Count the total number of rows in each frame. and then list the contents of each frame.
(3) Implement the following query on a data frame. that contains information about the transactions.
Find the total amount of money involved in the deposit transactions per each bank. You can skip the banks that had no deposit transactions. Sort the results in the ascending order of the total amount of money found.
(4) Create a temporary view over a data frame. with information about the transactions.
(5) Implement the following query on a temporary view that contains information about the transactions.
Find the total amount of money involved in the deposit transactions per each bank. You can skip the banks that had no deposit transactions. Sort the results in the ascending order of the total amount of money found.

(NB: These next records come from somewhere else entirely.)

/-- **Convergence along a whole ray of exponents.** For a bijective convergent seating `σ` and exponent directions
`α, β`, the generalised cellular forms `f_σ(N·α, N·β) ω_σ` satisfy Brown's convergence condition for EVERY `N ≥ 0` iff every
chord slope is non-negative — the convergence region of a one-parameter cellular family is the cone cut out by the chord
forms (for the basic ray `α = β = 1` every slope is `≥ 2` by the four-crossings theorem). [Brown2016, §2.4 (2.3), §3.4, §5.2] -/
theorem brownConvergent_ray_iff {σ : Fin (ℓ + 3) → Fin (ℓ + 3)} (hσ : Function.Bijective σ) (hc : Convergent σ)
    (α β : Fin (ℓ + 3) → ℤ) :
    (∀ N : ℤ, 0 ≤ N → BrownConvergent σ (fun i => N * α i) (fun i => N * β i)) ↔
      ∀ p : Fin (ℓ + 3), ∀ k' : Fin ℓ, 0 ≤ slope σ α β (p : ℕ) ((k' : ℕ) + 2) := by
  have hOK := constOK_of_convergent hσ hc
  constructor
  · intro h p k'
    by_contra hneg
    push Not at hneg
    -- at `N = ℓ`: `ℓ·slope + (ℓ − 1 − cntS) ≤ −ℓ + ℓ − 1 − cntS < 0` because `cntS = n − #crossings ≥ 0`
    have hB := h (ℓ : ℤ) (by positivity) p k'
    rw [twoOrd_ray] at hB
    have hS := cntS_eq_sub_card_bdry σ p ((k' : ℕ) + 2)
    have hcard : (bdry (univ.filter fun i => σ i ∈ arc p ((k' : ℕ) + 2))).card ≤ ℓ + 3 :=
      (card_le_univ _).trans (by simp)
    have : (ℓ : ℤ) * slope σ α β (p : ℕ) ((k' : ℕ) + 2) ≤ -(ℓ : ℤ) := by nlinarith
    omega
  · intro h N hN p k'
    rw [twoOrd_ray]
    have h1 := h p k'
    have h2 := (hOK p k').2
    nlinarith

/-- The basic ray as the special case `α = β = 1`: every chord slope of a convergent bijective seating is at least `2`
(`cntId − cntS ≥ (n−2) − (n−4)`). [Brown2016, Lemma 3.8] -/
theorem two_le_slope_one_of_convergent {σ : Fin (ℓ + 3) → Fin (ℓ + 3)} (hσ : Function.Bijective σ)
    (hc : Convergent σ) (p : Fin (ℓ + 3)) (k' : Fin ℓ) :
    2 ≤ slope σ (fun _ => 1) (fun _ => 1) (p : ℕ) ((k' : ℕ) + 2) := by
  have hk' := k'.isLt
  have h4 := four_le_card_bdry_of_convergent hσ hc p (k := (k' : ℕ) + 2) (by omega) (by omega)
  have hS := cntS_eq_sub_card_bdry σ p ((k' : ℕ) + 2)
  have hI := cntId_eq p (k := (k' : ℕ) + 2) (by omega) (by omega)
  have : slope σ (fun _ => 1) (fun _ => 1) (p : ℕ) ((k' : ℕ) + 2) = cntId ℓ (p : ℕ) ((k' : ℕ) + 2) - cntS σ p ((k' : ℕ) + 2) := by
    unfold slope cntId cntS
    simp only [mul_one]
  rw [this, hI, hS]
  omega

end Summit.KontsevichZagierPeriods.Zeta5Search.Families.Cellular

end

When ready, Copy into a clipboard the contents of Terminal window with the operations processed above and the results listed in the window and Paste the results from a clipboard into a text file solution4.txt.
Deliverables
A file solution4.txt that contains a listing of operations performed above and the results of operations. A file solution4.txt must be created through Copy/Paste of the contents of Terminal window into a file solution4.txt. No screen dumps are allowed and no screen dumps will be evaluated.